Security researchers have shown how Microsoft 365 Copilot could be turned into an unusually sneaky corporate data theft tool, chaining together AI search behavior, browser quirks, and Bing image search to exfiltrate sensitive information. Microsoft has already patched the issue and assigned it CVE-2026-42824, a critical flaw that was part of a broader attack path called SearchLeak.
The trick worked against Microsoft Copilot Enterprise Search, not the consumer version. That matters because the enterprise product can search across email, meeting notes, SharePoint files, and OneDrive content, which gives an attacker a much richer pool of material to target. In other words, the same feature that makes the assistant useful inside a company also makes it an attractive target for abuse.

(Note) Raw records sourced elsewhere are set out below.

import Literature.InformationTheory.QuantumCodes.RotatedSurfaceCode
import Literature.InformationTheory.QuantumCodes.CSSEquivalence
import HarnessLib

/-!
# The quarter turn of the rotated surface code: for ODD `L`, the `X ↔ Z` exchange of `RSC(L)` is `RSC(L)` re-indexed

Topic `Literature/InformationTheory/QuantumCodes` (venture QEC, rung Q5, row 09; qec-type-09 gen 6, item «09.RSCSAWZ»). All
PROVED, kernel axioms, no named fact. type-08's `RotatedSurfaceCode.lean` puts the qubits of `RSC(L)` on the `L × L` grid,
the `X`-faces at `(a', b) ∈ Fin (L+1) × Fin (L-1)` (valid when `a' + b` is odd, meeting rows `{a'-1, a'}` and columns
`{b, b+1}`) and the `Z`-faces at `(a, b') ∈ Fin (L-1) × Fin (L+1)` (valid when `a + b'` is even, rows `{a, a+1}`, columns
`{b'-1, b'}`). The quarter turn of the grid, `(i, j) ↦ (j, L-1-i)`, carries rows to columns and the row pair `{a, a+1}` to
the column pair `{L-2-a, L-1-a}`; on face labels it is the same recipe `(a, b) ↦ (b, rev a)` (`qturn`). It changes the colour
`a' + b` by `L` modulo `2`, so:

* `HZ_apply_eq_HX_qturn`, `HX_apply_eq_HZ_qturn` — for ODD `L`, `H_Z[z, q] = H_X[qturn z, qturn q]` and
  `H_X[x, q] = H_Z[qturn x, qturn q]` (all faces, valid or not);
* ★ `code_swap_eq_reindex` — for ODD `L`, `(RSC(L)).swap = (RSC(L)).reindex …` along the quarter turn: the `H_Z` sector of
  an odd-distance rotated surface code is its `H_X` sector relabelled (so every `H_X`-sector decoder / threshold statement
  transports, `CSSEquivalenceDecoders.lean`).

For EVEN `L` no isometry of the grid exchanges the colours (`RSC(2) = [[4,1,2]]` has the single `X`-check `XXXX` but the
`Z`-checks `ZZII`, `IIZZ`); nothing is claimed there.

## References

* [TomitaSvore2014] Y. Tomita, K. M. Svore, *Low-distance surface codes under realistic quantum noise*, PRA 90 (2014)
  062320, §2.2 (the rotated layout; Surface-17).
* [BombinMartinDelgado2007Optimal] H. Bombin, M. A. Martin-Delgado, PRA 76 (2007) 012305, §IV (the rotated planar code and
  the square grid it lives on).
* [LinPryadko2024] H.-K. Lin, L. P. Pryadko, *Quantum two-block group algebra codes*, PRA 109 (2024) 022407, §4.2 Thm 6
  (permutation-equivalent CSS codes).
-/

namespace Literature.InformationTheory.QuantumCodes

namespace RotatedSurface

open Matrix

variable {L : ℕ}

/-! ### The quarter turn -/

/-- **The quarter turn** of an `m × n` label grid: `(a, b) ↦ (b, m-1-a)` (on qubits, `m = n = L`: the rotation of the
`L × L` grid by `90°`; on face labels: the induced relabelling). (definition)
[cite: BombinMartinDelgado2007Optimal, §IV (the rotated planar code, n = d²)] -/
def qturn (m n : ℕ) : Fin m × Fin n ≃ Fin n × Fin m :=
  (Equiv.prodComm (Fin m) (Fin n)).trans (Equiv.prodCongr (Equiv.refl (Fin n)) Fin.revPerm)

/-- `qturn (a, b) = (b, rev a)`. [cite: BombinMartinDelgado2007Optimal, §IV] -/
@[simp] theorem qturn_apply {m n : ℕ} (a : Fin m) (b : Fin n) : qturn m n (a, b) = (b, Fin.rev a) := rfl

/-! ### Odd `L`: the two check matrices are each other's quarter turn -/

/-- **`H_Z[z, q] = H_X[qturn z, qturn q]` for odd `L`**: the `Z`-face `(a, b')` (rows `{a, a+1}`, columns `{b'-1, b'}`,
colour `a + b'` even) turns into the `X`-face `(b', L-2-a)` (rows `{b'-1, b'}`, columns `{L-2-a, L-1-a}`, colour
`b' + L - 2 - a` odd). [cite: TomitaSvore2014, §2.2 (X and Z stabilizers of the rotated layout)]
[cite: BombinMartinDelgado2007Optimal, §IV] -/
theorem HZ_apply_eq_HX_qturn (hL : Odd L) (z : Fin (L - 1) × Fin (L + 1)) (q : Fin L × Fin L) :
    HZ L z q = HX L (qturn (L - 1) (L + 1) z) (qturn L L q) := by
  obtain ⟨k, rfl⟩ := hL
  obtain ⟨⟨a, ha⟩, ⟨b, hb⟩⟩ := z
  obtain ⟨⟨i, hi⟩, ⟨j, hj⟩⟩ := q
  simp only [HX, HZ, vx, vz, rx, cx, rz, cz, qturn_apply, Fin.val_rev, Fin.val_mk]
  split_ifs <;> first | rfl | (exfalso; omega)

/-- **`H_X[x, q] = H_Z[qturn x, qturn q]` for odd `L`**: the `X`-face `(a', b)` turns into the `Z`-face `(b, L-a')`.
[cite: TomitaSvore2014, §2.2] [cite: BombinMartinDelgado2007Optimal, §IV] -/
theorem HX_apply_eq_HZ_qturn (hL : Odd L) (x : Fin (L + 1) × Fin (L - 1)) (q : Fin L × Fin L) :
    HX L x q = HZ L (qturn (L + 1) (L - 1) x) (qturn L L q) := by
  obtain ⟨k, rfl⟩ := hL
  obtain ⟨⟨a, ha⟩, ⟨b, hb⟩⟩ := x
  obtain ⟨⟨i, hi⟩, ⟨j, hj⟩⟩ := q
  simp only [HX, HZ, vx, vz, rx, cx, rz, cz, qturn_apply, Fin.val_rev, Fin.val_mk]
  split_ifs <;> first | rfl | (exfalso; omega)

/-- Matrix form: `H_Z = H_X ∘ (qturn × qturn)` for odd `L`. [cite: LinPryadko2024, §4.2 Thm 6 (permutation equivalence)] -/
theorem HZ_eq_submatrix_HX (hL : Odd L) : HZ L = (HX L).submatrix (qturn (L - 1) (L + 1)) (qturn L L) := by
  ext z q
  rw [Matrix.submatrix_apply]
  exact HZ_apply_eq_HX_qturn hL z q

/-- Matrix form: `H_X = H_Z ∘ (qturn × qturn)` for odd `L`. [cite: LinPryadko2024, §4.2 Thm 6 (permutation equivalence)] -/
theorem HX_eq_submatrix_HZ (hL : Odd L) : HX L = (HZ L).submatrix (qturn (L + 1) (L - 1)) (qturn L L) := by
  ext x q
  rw [Matrix.submatrix_apply]
  exact HX_apply_eq_HZ_qturn hL x q

/-- ★ **For odd `L`, the `X ↔ Z` exchange of `RSC(L)` is `RSC(L)` re-indexed by the quarter turn**: the `H_Z` sector of an
odd-distance rotated surface code is its `H_X` sector relabelled. [cite: LinPryadko2024, §4.2 Thm 6 (permutation-equivalent
CSS codes)] [cite: BombinMartinDelgado2007Optimal, §IV] -/
theorem code_swap_eq_reindex (hL : Odd L) :
    (code L).swap = (code L).reindex (qturn (L - 1) (L + 1)).symm (qturn (L + 1) (L - 1)).symm (qturn L L).symm :=
  CSSCode.eq_reindex_of_submatrix (C := code L) (C' := (code L).swap) (HZ_eq_submatrix_HX hL) (HX_eq_submatrix_HZ hL)

/-- Conversely `RSC(L)` is its exchange re-indexed (odd `L`). [cite: LinPryadko2024, §4.2 Thm 6] -/
theorem code_eq_swap_reindex (hL : Odd L) :
    code L = (code L).swap.reindex (qturn (L + 1) (L - 1)).symm (qturn (L - 1) (L + 1)).symm (qturn L L).symm :=
  CSSCode.eq_reindex_of_submatrix (C := (code L).swap) (C' := code L) (HX_eq_submatrix_HZ hL) (HZ_eq_submatrix_HX hL)

end RotatedSurface

end Literature.InformationTheory.QuantumCodes
import Summits.FinalStateConjecture.FinalStateConjecture.Theorems.EIHFluxBalanceInertialRecessionStubEndgameOracleSlowGroup

/-!
# Route EIHFluxBalance — crux `InertialRecession`, line `sublinear-is-free-clean-window-charges`:
# the ABSTRACT endgame modulo an INCREMENT ORACLE — all velocities converge, hence the pairwise dichotomy

Helper file for the crux `stmt-FinalStateConjecture-10166`
(`Summit.FinalStateConjecture.FinalStateConjecture.Theses.EIHFluxBalance.InertialRecession`), registered stub
`stub_pairwiseDichotomy` (lead reshape r7) of `Cruxes/InertialRecession/Lines/sublinear_is_free_clean_window_charges.lean`;
third file of the oracle series (`…OracleCross`, `…OracleSlowGroup`).

`tendsto_velocity_of_oracle` / `pairwiseDichotomy_of_oracle`: for the crux's abstract expanding system of charges (smooth centres,
continuous velocities of norm `≤ k < 1`, slaving `ξ̇ᵢ − vᵢ → 0`), the INCREMENT ORACLE at ratio `Q ≥ 400` —

  for every `Ω > 0` and every floor `W_lo > 0` there is a late time `T₀` after which, for every member set `S`, every interval
  `[t₁,t₂]` and every `W ≥ W_lo`: internal speeds `≤ 30W/Q` on `[t₁,t₂]` and ballistic (member, outsider) pairs with floor `W/2`
  (derivative level, fixed unit directions) imply that `Σ_S Mⱼγⱼvⱼ` and `Σ_S Mⱼγⱼ` change by at most `Ω` —

implies that EVERY velocity converges, hence the registered PAIRWISE DICHOTOMY (`dichotomy_of_tendsto_velocity`). Proof = the
top level of the toy (cf. `…ToyFrozen`) over the abstract lemmas: worst-case constants from `η`, lateness from the oracle and from
slaving, the empty band at the late time over all bodies, `oracleCrossBootstrap` at level `N` with `oracleSlowGroup`, uniform Cauchy
control, completeness. So `stub_pairwiseDichotomy` (every `N`) is reduced to the oracle, i.e. to the window law + identification
supplying the increments of slow, ballistically isolated member sets — one admissible window suffices for `N ≤ 2`; in general this is
the piece machinery of the lead's roadmap (`Endgame_generalN_roadmap.md` §4, §7).
-/

noncomputable section

set_option linter.dupNamespace false

open Filter Topology Set MeasureTheory
open scoped Topology BigOperators InnerProductSpace RealInnerProductSpace

namespace Summit.FinalStateConjecture.FinalStateConjecture.Theorems.SublinearIsFree.Oracle

open Literature.Geometry.Lorentzian
open Summit.FinalStateConjecture.FinalStateConjecture.Theorems.SublinearIsFree.Endgame
open Summit.FinalStateConjecture.FinalStateConjecture.Theorems.SublinearIsFree.Toy

/-- Uniform Cauchy control of a velocity after late times gives a limit velocity (`E3` is complete). [folklore] -/
theorem exists_tendsto_velocity_of_uniform_control (f : ℝ → E3)
    (h : ∀ η : ℝ, 0 < η → ∃ T : ℝ, ∀ t, T ≤ t → ‖f t - f T‖ ≤ η) : ∃ V : E3, Tendsto f atTop (𝓝 V) := by
  have hc : Cauchy (map f atTop) := by
    rw [Metric.cauchy_iff]
    refine ⟨map_neBot, fun ε hε ↦ ?_⟩
    obtain ⟨T, hT⟩ := h (ε / 4) (by positivity)
    refine ⟨f '' Ici T, image_mem_map (Ici_mem_atTop T), ?_⟩
    rintro x ⟨t, ht, rfl⟩ y ⟨s, hs, rfl⟩
    rw [dist_eq_norm]
    calc ‖f t - f s‖ = ‖(f t - f T) - (f s - f T)‖ := by abel_nf
      _ ≤ ‖f t - f T‖ + ‖f s - f T‖ := norm_sub_le _ _
      _ < ε := by linarith [hT t ht, hT s hs]
  exact cauchy_map_iff_exists_tendsto.mp hc

set_option maxHeartbeats 800000 in
/-- **ALL VELOCITIES CONVERGE, modulo the increment oracle** (abstract expanding system of charges, every `N`). See the
module docstring. [folklore] -/
theorem tendsto_velocity_of_oracle {N : ℕ} (M : Fin N → ℝ) (ξ v : Fin N → ℝ → E3) (Q : ℝ)
    (hM : ∀ i, 0 < M i) (hQ : 400 ≤ Q) (hvc : ∀ i, Continuous (v i))
    (hk : ∃ k : ℝ, 0 ≤ k ∧ k < 1 ∧ ∀ i t, ‖v i t‖ ≤ k)
    (hslave : ∀ i, Tendsto (fun t ↦ deriv (ξ i) t - v i t) atTop (𝓝 0))
    (hOR : ∀ Ω : ℝ, 0 < Ω → ∀ Wlo : ℝ, 0 < Wlo → ∃ T₀ : ℝ, ∀ (S : Finset (Fin N)) (t₁ t₂ W : ℝ),
      T₀ ≤ t₁ → t₁ ≤ t₂ → Wlo ≤ W → S.Nonempty →
      (∀ s ∈ Icc t₁ t₂, ∀ k ∈ S, ∀ l ∈ S, ‖v k s - v l s‖ ≤ 30 * W / Q) →
      (∀ i ∈ S, ∀ j ∉ S, ∃ n : E3, ‖n‖ = 1 ∧ ∀ s ∈ Icc t₁ t₂, W / 2 ≤ ⟪deriv (ξ j) s - deriv (ξ i) s, n⟫) →
      ‖∑ j ∈ S, (M j * (√(1 - ‖v j t₂‖ ^ 2))⁻¹) • v j t₂ - ∑ j ∈ S, (M j * (√(1 - ‖v j t₁‖ ^ 2))⁻¹) • v j t₁‖ ≤ Ω ∧
      |∑ j ∈ S, M j * (√(1 - ‖v j t₂‖ ^ 2))⁻¹ - ∑ j ∈ S, M j * (√(1 - ‖v j t₁‖ ^ 2))⁻¹| ≤ Ω) :
    ∀ i, ∃ V : E3, Tendsto (v i) atTop (𝓝 V) := by
  classical
  intro i
  obtain ⟨k₀, -, hk₀, hvk⟩ := hk
  -- sizes and the minimal mass
  have hNpos : 0 < N := Fin.pos i
  have hN1 : (1 : ℝ) ≤ N := by exact_mod_cast hNpos
  have hN0 : (0 : ℝ) < N := by linarith
  have hQ0 : (0 : ℝ) < Q := by linarith
  have hQ1 : (1 : ℝ) ≤ Q := by linarith
  obtain ⟨mmin, hmmin, hmle⟩ : ∃ mmin : ℝ, 0 < mmin ∧ ∀ j, mmin ≤ M j := by
    obtain ⟨j₀, -, hj₀⟩ := Finset.exists_min_image Finset.univ M ⟨i, Finset.mem_univ _⟩
    exact ⟨M j₀, hM j₀, fun j ↦ hj₀ j (Finset.mem_univ _)⟩
  refine exists_tendsto_velocity_of_uniform_control (v i) fun η hη ↦ ?_
  -- opaque base power and worst-case constants from `η`
  set P : ℝ := Q ^ (N ^ 3 + N) with hP
  have hP1 : 1 ≤ P := one_le_pow₀ hQ1
  have hPpos : 0 < P := by positivity
  set c₁ : ℝ := Q ^ (N * N + 1) with hc₁
  have hc₁pos : 0 < c₁ := by positivity
  set c₂ : ℝ := 48 * N * P with hc₂
  have hc₂pos : 0 < c₂ := by positivity
  set θgm : ℝ := η / c₁ / c₂ with hθgm
  have hθgmpos : 0 < θgm := by positivity
  set Ω : ℝ := mmin * θgm / 2 with hΩdef
  have hΩpos : 0 < Ω := by positivity
  set estar : ℝ := Q * θgm / 16 with hestar
  have hestarpos : 0 < estar := by positivity
  -- lateness: the oracle and the slaving errors
  obtain ⟨T₀, hT₀⟩ := hOR Ω hΩpos (Q * θgm / 2) (by positivity)
  obtain ⟨Te, hTe⟩ : ∃ Te : ℝ, ∀ j s, Te ≤ s → ‖deriv (ξ j) s - v j s‖ ≤ estar := by
    have hev : ∀ᶠ s in atTop, ∀ j, ‖deriv (ξ j) s - v j s‖ ≤ estar := by
      rw [Filter.eventually_all]
      intro j
      have h := (hslave j).norm
      rw [norm_zero] at h
      exact h.eventually (eventually_le_nhds hestarpos)
    obtain ⟨Te, hTe⟩ := eventually_atTop.mp hev
    exact ⟨Te, fun j s hs ↦ hTe s hs j⟩
  set T' : ℝ := max T₀ Te with hT'
  -- the empty band at `T'` over all bodies
  have hQ2 : (2 : ℝ) ≤ Q := by linarith
  obtain ⟨θ', hθ'lo, hθ'hi, hθ'pos, hdich, htrans⟩ :=
    exists_gap_finset (Finset.univ : Finset (Fin N)) (fun j ↦ v j T') hη hQ2
  have hcardU : (Finset.univ : Finset (Fin N)).card = N := by simp
  rw [hcardU] at hθ'lo
  -- `θg` and its worst-case lower bound
  set θg : ℝ := θ' / c₂ with hθg
  have hθgpos : 0 < θg := by positivity
  have hθg_ge : θgm ≤ θg := by
    rw [hθgm, hθg]
    exact div_le_div_of_nonneg_right hθ'lo hc₂pos.le
  -- hypotheses of the slow-group lemma
  have he : 16 * estar ≤ Q * θg := by
    rw [hestar]
    have := mul_le_mul_of_nonneg_left hθg_ge hQ0.le
    linarith
  have hΩ : 2 * Ω ≤ mmin * θg := by
    rw [hΩdef]
    have := mul_le_mul_of_nonneg_left hθg_ge hmmin.le
    linarith
  have herr : ∀ j s, T' ≤ s → ‖deriv (ξ j) s - v j s‖ ≤ estar := fun j s hs ↦
    hTe j s ((le_max_right _ _).trans hs)
  have hOR' : ∀ (S : Finset (Fin N)) (t₁ t₂ W : ℝ), T' ≤ t₁ → t₁ ≤ t₂ → Q * θg / 2 ≤ W → S.Nonempty →
      (∀ s ∈ Icc t₁ t₂, ∀ k ∈ S, ∀ l ∈ S, ‖v k s - v l s‖ ≤ 30 * W / Q) →
      (∀ i ∈ S, ∀ j ∉ S, ∃ n : E3, ‖n‖ = 1 ∧ ∀ s ∈ Icc t₁ t₂, W / 2 ≤ ⟪deriv (ξ j) s - deriv (ξ i) s, n⟫) →
      ‖∑ j ∈ S, (M j * (√(1 - ‖v j t₂‖ ^ 2))⁻¹) • v j t₂ - ∑ j ∈ S, (M j * (√(1 - ‖v j t₁‖ ^ 2))⁻¹) • v j t₁‖ ≤ Ω ∧
      |∑ j ∈ S, M j * (√(1 - ‖v j t₂‖ ^ 2))⁻¹ - ∑ j ∈ S, M j * (√(1 - ‖v j t₁‖ ^ 2))⁻¹| ≤ Ω := by
    intro S t₁ t₂ W h1 h2 hW hS hsl hb
    have hWlo : Q * θgm / 2 ≤ W := by
      have := mul_le_mul_of_nonneg_left hθg_ge hQ0.le
      linarith
    exact hT₀ S t₁ t₂ W ((le_max_left _ _).trans h1) h2 hWlo hS hsl hb
  have hΛ := oracleSlowGroup hmle hmmin hk₀ hvk hvc herr hQ hθgpos he hΩ hOR' N
  -- the level-`N` threshold is exactly `θ'`
  have hthr : 24 * (N + N) * θg * Q ^ (N ^ 3 + N) ≤ θ' := by
    have : 24 * ((N : ℝ) + N) * θg * P = θ' := by
      rw [hθg, hc₂]; field_simp; ring
    rw [← hP]; exact this.le
  refine ⟨T', fun t ht ↦ ?_⟩
  have hdrift := oracleCrossBootstrap (T := T') hvc herr hQ hθgpos he hΛ le_rfl ht hθ'pos
    (fun k _ l _ ↦ hdich k (Finset.mem_univ _) l (Finset.mem_univ _))
    (fun k _ l _ j _ ↦ htrans k (Finset.mem_univ _) l (Finset.mem_univ _) j (Finset.mem_univ _)) hthr
    (fun k _ ↦ (Finset.card_le_univ _).trans hcardU.le)
    (fun i _ j hj ↦ absurd (Finset.mem_univ j) hj) i (Finset.mem_univ i) t ⟨ht, le_rfl⟩
  -- `12θ' + 12Nθg ≤ η`
  have h1 : 12 * (N : ℝ) * θg ≤ θ' / 4 := by
    have : 12 * (N : ℝ) * θg * (4 * P) = θ' := by
      rw [hθg, hc₂]; field_simp; ring
    nlinarith
  have h2 : θ' ≤ η / 400 := by
    calc θ' ≤ η / Q := hθ'hi
      _ ≤ η / 400 := div_le_div_of_nonneg_left hη.le (by norm_num) hQ
  linarith

/-- **THE PAIRWISE DICHOTOMY, modulo the increment oracle** (every `N`): the conclusion of the registered
`stub_pairwiseDichotomy` follows from the kinematic hypotheses of the stub and the oracle. [folklore] -/
theorem pairwiseDichotomy_of_oracle {N : ℕ} (M : Fin N → ℝ) (ξ v : Fin N → ℝ → E3) (Q : ℝ)
    (hM : ∀ i, 0 < M i) (hQ : 400 ≤ Q)
    (hsmooth : ∀ i, ContDiff ℝ ((⊤ : ℕ∞) : WithTop ℕ∞) (ξ i)) (hvc : ∀ i, Continuous (v i))
    (hk : ∃ k : ℝ, 0 ≤ k ∧ k < 1 ∧ ∀ i t, ‖v i t‖ ≤ k)
    (hslave : ∀ i, Tendsto (fun t ↦ deriv (ξ i) t - v i t) atTop (𝓝 0))
    (hOR : ∀ Ω : ℝ, 0 < Ω → ∀ Wlo : ℝ, 0 < Wlo → ∃ T₀ : ℝ, ∀ (S : Finset (Fin N)) (t₁ t₂ W : ℝ),
      T₀ ≤ t₁ → t₁ ≤ t₂ → Wlo ≤ W → S.Nonempty →
      (∀ s ∈ Icc t₁ t₂, ∀ k ∈ S, ∀ l ∈ S, ‖v k s - v l s‖ ≤ 30 * W / Q) →
      (∀ i ∈ S, ∀ j ∉ S, ∃ n : E3, ‖n‖ = 1 ∧ ∀ s ∈ Icc t₁ t₂, W / 2 ≤ ⟪deriv (ξ j) s - deriv (ξ i) s, n⟫) →
      ‖∑ j ∈ S, (M j * (√(1 - ‖v j t₂‖ ^ 2))⁻¹) • v j t₂ - ∑ j ∈ S, (M j * (√(1 - ‖v j t₁‖ ^ 2))⁻¹) • v j t₁‖ ≤ Ω ∧
      |∑ j ∈ S, M j * (√(1 - ‖v j t₂‖ ^ 2))⁻¹ - ∑ j ∈ S, M j * (√(1 - ‖v j t₁‖ ^ 2))⁻¹| ≤ Ω) :
    ∀ i j : Fin N, (∃ σ : ℝ, 0 < σ ∧ ∀ᶠ t in atTop, σ * t ≤ ‖ξ j t - ξ i t‖) ∨
      Tendsto (fun t ↦ v j t - v i t) atTop (𝓝 0) :=
  dichotomy_of_tendsto_velocity N ξ v hsmooth hslave
    (tendsto_velocity_of_oracle M ξ v Q hM hQ hvc hk hslave hOR)

/-- Registered helper form of `pairwiseDichotomy_of_oracle` (the endgame modulo the increment oracle, every `N`). [folklore] -/
theorem endgame_pairwiseDichotomy_of_oracle : open Filter Topology in ∀ (N : ℕ) (M : Fin N → ℝ) (ξ v : Fin N → ℝ → E3) (Q : ℝ), (∀ i, 0 < M i) → 400 ≤ Q → (∀ i, ContDiff ℝ ((⊤ : ℕ∞) : WithTop ℕ∞) (ξ i)) → (∀ i, Continuous (v i)) → (∃ k : ℝ, 0 ≤ k ∧ k < 1 ∧ ∀ i t, ‖v i t‖ ≤ k) → (∀ i, Tendsto (fun t ↦ deriv (ξ i) t - v i t) atTop (𝓝 0)) → (∀ Ω : ℝ, 0 < Ω → ∀ Wlo : ℝ, 0 < Wlo → ∃ T₀ : ℝ, ∀ (S : Finset (Fin N)) (t₁ t₂ W : ℝ), T₀ ≤ t₁ → t₁ ≤ t₂ → Wlo ≤ W → S.Nonempty → (∀ s ∈ Set.Icc t₁ t₂, ∀ k ∈ S, ∀ l ∈ S, ‖v k s - v l s‖ ≤ 30 * W / Q) → (∀ i ∈ S, ∀ j ∉ S, ∃ n : E3, ‖n‖ = 1 ∧ ∀ s ∈ Set.Icc t₁ t₂, W / 2 ≤ inner ℝ (deriv (ξ j) s - deriv (ξ i) s) n) → ‖∑ j ∈ S, (M j * (√(1 - ‖v j t₂‖ ^ 2))⁻¹) • v j t₂ - ∑ j ∈ S, (M j * (√(1 - ‖v j t₁‖ ^ 2))⁻¹) • v j t₁‖ ≤ Ω ∧ |∑ j ∈ S, M j * (√(1 - ‖v j t₂‖ ^ 2))⁻¹ - ∑ j ∈ S, M j * (√(1 - ‖v j t₁‖ ^ 2))⁻¹| ≤ Ω) → ∀ i j : Fin N, (∃ σ : ℝ, 0 < σ ∧ ∀ᶠ t in atTop, σ * t ≤ ‖ξ j t - ξ i t‖) ∨ Tendsto (fun t ↦ v j t - v i t) atTop (𝓝 0) :=
  fun _ M ξ v Q hM hQ hsmooth hvc hk hslave hOR ↦ pairwiseDichotomy_of_oracle M ξ v Q hM hQ hsmooth hvc hk hslave hOR

end Summit.FinalStateConjecture.FinalStateConjecture.Theorems.SublinearIsFree.Oracle

end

How SearchLeak hijacked Microsoft 365 Copilot prompts
The attack started with a link sent to a victim. Inside the link, a malicious instruction was hidden in a ”q” parameter, telling Copilot to look for restricted corporate data and place it into an image address controlled by the attacker. One click was enough to set the chain in motion, and Copilot did the rest.
The clever part was the delivery mechanism. The stolen data was embedded in an tag so that the browser would eventually process it, and Bing image search was used as a proxy to help avoid simple blocks. That gave the attacker a way to route the data out without the victim seeing an obvious warning screen or a suspicious download prompt.
Why Bing ended up in the middle
Using a Microsoft service as the relay is the sort of move that makes defenders wince and attackers smile. It also fits a broader pattern in AI security: the weakest point is often not the model itself, but the way browsers, connectors, and web services are stitched together around it. That has already become a familiar headache for enterprises adopting AI assistants at scale.
- Vulnerability: CVE-2026-42824
- Threat level: critical
- Targeted product: Microsoft Copilot Enterprise Search
- Data sources: email, meetings, SharePoint, and OneDrive
Microsoft patched the flaw already
There is no action required from users, because Microsoft has already fixed the flaw. That leaves the bigger question hanging over enterprise AI: as assistants become more deeply wired into internal data, how many more ”helpful” features will need to be treated like potential exfiltration paths before security teams catch up?